The next priority is the wrist watch which helps me with this whole parental track meet.  Bedtime is my time with my children.  At least three night a week, usually more, I help put our children to bed.  Now bedtime is not the only time to be with your children but is it a good time, a relaxing time, a fun time.  I help them get bathed, get their teeth brushed, and I read to them.  Even if the Cowboys are playing the Forty-niners, they are going to have to wait if I am doing this with my children.  So I have promised the Lord and Lisa that I am going to be home at least three nights a week.  Then, at least once a week, I do something special with my family, just the Young bunch.  Tonight, we are going to a special restaurant together, just our family.  Fifteen years from now I can become, maybe, a great golfer or a more experienced fly fisherman but right now I can’t do it.  You see, a great father or a great mother is not really built parked in front of a television set, watching yet another sports event or made-for-television movie.  A great parent is not someone who buys the children another toy or trinket.  It is someone who is involved.  We have got to know our goals.  Do you have your goals set?

Fourth, a baton passer gives clear instructions.  The operative word here is flexibility.  There are two basic approaches to building spiritual truths into your children’s lives.  The first is the gumbo approach.  Do we have any gumbo lovers here?  Man, I love seafood gumbo.  Have you eaten at Joe’s?  They serve some mean gumbo.  When I get a big ole bowl of gumbo at Joe’s, I look at it.  It smells good.  It has a lot of different textures and colors.  I always do one thing before I eat gumbo.  I take Tabasco and shake it into the bowl about four times.  Then when it burns as it goes down, I know it is good.  A lot of parents look at their kids lives like gumbo.  They say they have so many colors and textures.  “I’ll give them some money, some experiences, some adventure and, oh yeah, I think I will sprinkle a little God, a little church, a little Bible in there to kind of go with everything.”  That is not what we are talking about.  That is not what God means for us to do.  The gumbo approach fails miserably.

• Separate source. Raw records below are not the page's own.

/-!
# `Balaban1983to89.B2Eq227CondDelta` — T. Bałaban, *(Higgs)₂,₃ quantum fields in a finite volume. II. An upper bound*,
Commun. Math. Phys. **86** (1982) 555–594 [Balaban1982Higgs2] p. 562: the new quadratic form **(2.27)**
`⟨ψ, Δ^{(k+1),L}_Λ(Ω,A)ψ⟩ = aL^{d−2}Σ_{y∈Λ′}|ψ(y)|² − a²L^{−4}⟨ψ, Q(A)C^{(k)}_Λ(Ω,A)Q^*(A)ψ⟩` of the field `ψ` after the
conditional integration over `Λ`, AT A GENERAL LEVEL `k` and ON THE CONCRETE (Higgs)₂,₃ CARRIER (the scales `L^kε` kept, as
in Sect. 2.B pp. 566–569 where (2.46) uses `Δ^{(k)}_{Λ₅}(B^{k−1}(Λ₂^{(k−1)}), A^{(k),ε})`); and the consistency **«(2.27) on the
whole lattice `Λ = T^{(k)}` IS part I's (2.21) one level up»**, PROVED for the concrete operators at every level

statement-level skeleton of published theorems with citation tags; proofs where landed; nothing here is a claim about the Yang–Mills mass gap

PDFs held: `paper:balaban1982-cmp86-higgs23-ii` (journal page = PDF page + 554), pp. 562, 567 [PDF 8, 13];
`paper:balaban1982-cmp85-higgs23-i` (journal page = PDF page + 602), pp. 610–612 [PDF 8–10] — read AS IMAGES on the ×2 renders
`run/shared/lean/pub/pub-balaban/b2b-balaban-ref1/pages/1982-cmp86-higgs23-II/1982-cmp86-higgs23-II-p008-x2.png`, `-p013-x2.png`,
`…/1982-cmp85-higgs23-I/1982-cmp85-higgs23-I-p008-x2.png` … `-p010-x2.png`.

CITATION HEADER (lean-in-tree rule).  lit-balaban typed skeleton (HOME `run/shared/lean/pub/lit-balaban/`), typer line
(concrete carriers), gen 5, file A of the (2.45)→(2.46) pair (file B `B2Eq246ScalarStep`: the conditional integration of the
k-th step, scalar factor).  SKELETON rows served: **B2.Eq2.42** member (2.27) (fold owner r02; the operator Δ^{(k+1),L}_Λ of
record is r02's matrix-level `B2Eq224FirstStepFields.delta227` at the first step, bridged to p15's `B2Eq234Exponent.form227`;
HERE: every level `k`, the concrete objects) and **B2.Eq2.44** (the typer cells (2.45)/(2.46): the term
`−½⟨φ, Δ^{(k)}_{Λ₅}(B^{k−1}(Λ₂^{(k−1)}), A^{(k),ε})φ⟩` of (2.46) p. 567), with the knitting to **B1.Eq2.21**.  NOTHING of record is
restated: `C^{(k)}_Λ(Ω,A)` IS the typer's `HiggsCondCov232.condCov232` (I (2.32)), `Q(A)`, `Q^*(A)` ARE p35's
`B1Eq27StepAdjoint.avgQLin/avgQAdjLin`, `Λ′ ↦ Λ = B(Λ′)` IS `HiggsLattice.blockSet`, the cut `Λ′ψ` IS `B2Eq255Concrete.cutToLin`,
`Δ^{(k),L^kε}(Ω,A)` IS p35's `B1Eq230FluctCov.deltaKA`, the step algebra IS b2b's `B1RG242.StepData.display221_succ`.
THE SOURCE TEXT, p. 562 [PDF 8], verbatim: *"where the new quadratic form Δ^{(1),L}_{Λ₃}(B^{(1)}) for the field ψ is defined
by the general formula ⟨ψ, Δ^{(k+1),L}_Λ(Ω, A)ψ⟩ = aL^{d−2} Σ_{y∈Λ′} |ψ(y)|² − a²L^{−4}⟨ψ, Q(A)C^{(k)}_Λ(Ω, A)Q^*(A)ψ⟩,
Λ ⊂ Ω^{(k)}, (2.27) and the similar formula holds for the vector field."*; p. 567 [PDF 13], (2.46): *"… − ½⟨φ,
Δ^{(k),L^kε}_{Λ₅^{(k−1)}}(B^{k−1}(Λ₂^{(k−1)}), A^{(k),ε})φ⟩] · Z^{(k−1),L^{k−1}ε}_{Λ₅^{(k−1)}} Z^{(k−1),L^{k−1}ε}_{Λ₅^{(k−1)}}(B^{k−1}(Λ₂^{(k−1)}),
A^{(k),ε})"*; part I p. 611 [PDF 9]: *"C^{(k)}_Λ(Ω, A) = ((aL^{−2}P(A) + Δ^{(k)}(Ω, A))↾_Λ)^{−1}. (2.32) Here we will assume
that the set Λ is a union of big blocks of T₁^{(k)}"*; p. 610 [PDF 8]: *"⟨ψ, Δ^{(k),L^kε}(Ω,A)ψ⟩ = a_k(L^kε)^{−2}⟨ψ,ψ⟩ −
a_k²(L^kε)^{−4}⟨ψ, Q_k(A)G^ε_k(Ω,A)Q_k^*(A)ψ⟩ (2.21)"*; p. 612 [PDF 10]: *"Using the identity G^ε_1(Ω,A) = C^{(0),ε}(Ω,A)"*.
READING OF THE SCALES.  (2.27) is printed on the unit lattice of the first step (`aL^{d−2}Σ_{y∈Λ′}|ψ(y)|² = aL^{−2}‖Λ′ψ‖²`
for the `L`-lattice norm); Sect. 2.B keeps the scales, and the coefficient of the `k`-th step is `a(L^{k+1}ε)^{−2}` (I (2.30):
`C^{(k),L^kε}(Ω,A) = (a(L^{k+1}ε)^{−2}P(A) + Δ^{(k),L^kε}(Ω,A))^{−1}`), so here
`Δ^{(k+1),L^{k+1}ε}_Λ(Ω,A) := a(L^{k+1}ε)^{−2}·Λ′ − a²(L^{k+1}ε)^{−4}·Q(A)C^{(k),L^kε}_Λ(Ω,A)Q^*(A)` on the fields of `T^{(k+1)}`,
with `‖Λ′ψ‖²` for (1.5) `= (L^{k+1}ε)^dΣ_{y∈Λ′}|ψ(y)|²`, i.e. the printed first term with `aL^{d−2}` ↦ `a(L^{k+1}ε)^{d−2}`
(`siteInner_condDelta227_printed`, `B1RT.prec`).

WHAT THIS FILE PROVES (0 sorry; standard axioms; definitions with bodies + theorems).
§1 `stepCoef P a k = a(L^{k+1}ε)^{−2}` (the coefficient of I (2.30), p35's `precOpA` = `stepCoef • P(A) + Δ^{(k)}` —
   `precOpA_eq`); **(2.27)** `condDelta227 C Ω A msq a k Λ′` (DEFINITION WITH BODY, `Λ = blockSet Λ′` a union of blocks as
   the print requires); the printed form identity `siteInner_condDelta227` / `siteInner_condDelta227_printed`; symmetry for
   (1.5) (`siteInner_condDelta227_comm`); the vector-field reading *"the similar formula holds for the vector field"* at
   `N = d`, `A = 0` (`condDelta227_zero_field`, through p35's `precOpA_zero_field` line: the covariance is the typer's
   `HiggsFluctMeasure` one).
§2 **`Λ = T^{(k)}`: (2.27) IS (I.2.21) AT LEVEL `k + 1`** — `condDelta227 C Ω A msq a k univ = deltaKA C Ω A msq a (k+1)`
   (`condDelta227_univ_eq_deltaKA`; m² > 0, a > 0, L > 1, k < K; every `Ω`, `A`, `C`): at `k = 0` by p35's «G₁ = C^{(0)}»
   (`B1Eq243HiggsModel.propagatorK_one`, a₁ = a), at `k ≥ 1` by b2b's KERNEL step algebra `B1RG242.StepData.display221_succ`
   («the Schur complement β·1 − β²·QC^{(k)}Q^* of the k-th step form equals γ·1 − γ²·Q_{k+1}G_{k+1}Q^*_{k+1}») on p35's
   `B1Eq230FluctCov.stepData` with all its hypotheses discharged there — so the inductive definition I (2.18) of
   `Δ^{(k+1)}` by one more renormalization step agrees with the solved form (2.21), for the concrete covariant operators.
§3 (v1.1, typer gen 6) **(2.47) p. 568, its exact skeleton, FOR THE CONCRETE OPERATOR**: for every region `S ⊂ T^{(k+1)}`
   (`S` ↤ `Λ₆^{(k−1)′}`), `½⟨ψ, Δ_Λψ⟩ = ½⟨Sᶜψ, Δ_ΛSᶜψ⟩ + ⟨Sᶜψ, Δ_ΛSψ⟩ + ½⟨Sψ, Δ_ΛSψ⟩` with `Δ_Λ = condDelta227 …` and the
   (1.5) scalar product (`half_siteInner_condDelta227_split`; the generic symmetric-operator algebra `half_siteInner_split`) —
   the concrete-carrier twin of r14's matrix-level `B2Sect2BDensities.eq247_exact`; the printed (2.47) then REPLACES operators
   and masks term by term at the cost `O((L^{k−1}ε)^κ)|Λ₆^{(k−1)}|` (r14 `eq247_of_replacements`, not re-proved here).
HONEST SCOPE.  (a) `Λ′` is any finite set of sites of `T^{(k+1)}` and `Λ = B(Λ′)` (the print: unions of BIG blocks — more
special); (b) operators act on fields on all of `T^{(k+1)}` resp. `T^{(k)}` (p35's convention: mass term everywhere, bonds
outside `Ω` dropped), so only m² > 0 is covered by the existence statements; (c) nothing quantitative (no bounds on
`Δ^{(k+1)}_Λ`); (d) the conditional integration producing this form is file B.  Value = the concrete object the (2.46)/(2.53)
displays and III (1.16) carry, and one more consistency certificate of the B1 §2 recursion; NOT summit progress.
Unit `lit-balaban-typer` gen 5 (literature-prover-lit-balaban-typer-g5-0); HOME/FILED.md records the proposal.
-/

open scoped BigOperators InnerProductSpace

Another approach is what author and parent, Jeff Van Vondren, calls the circle approach.  He says when he looks into the lives of his three daughters, he sees a small circle and a large circle.  He says if he can fill the small circle with the love, grace and tenderness of God, and a personal relationship with Jesus Christ, it permeates and effects every other area and infiltrates the outside circle.  The outside behavior gets changed.  So parents, you can do the gumbo thing or the circle thing.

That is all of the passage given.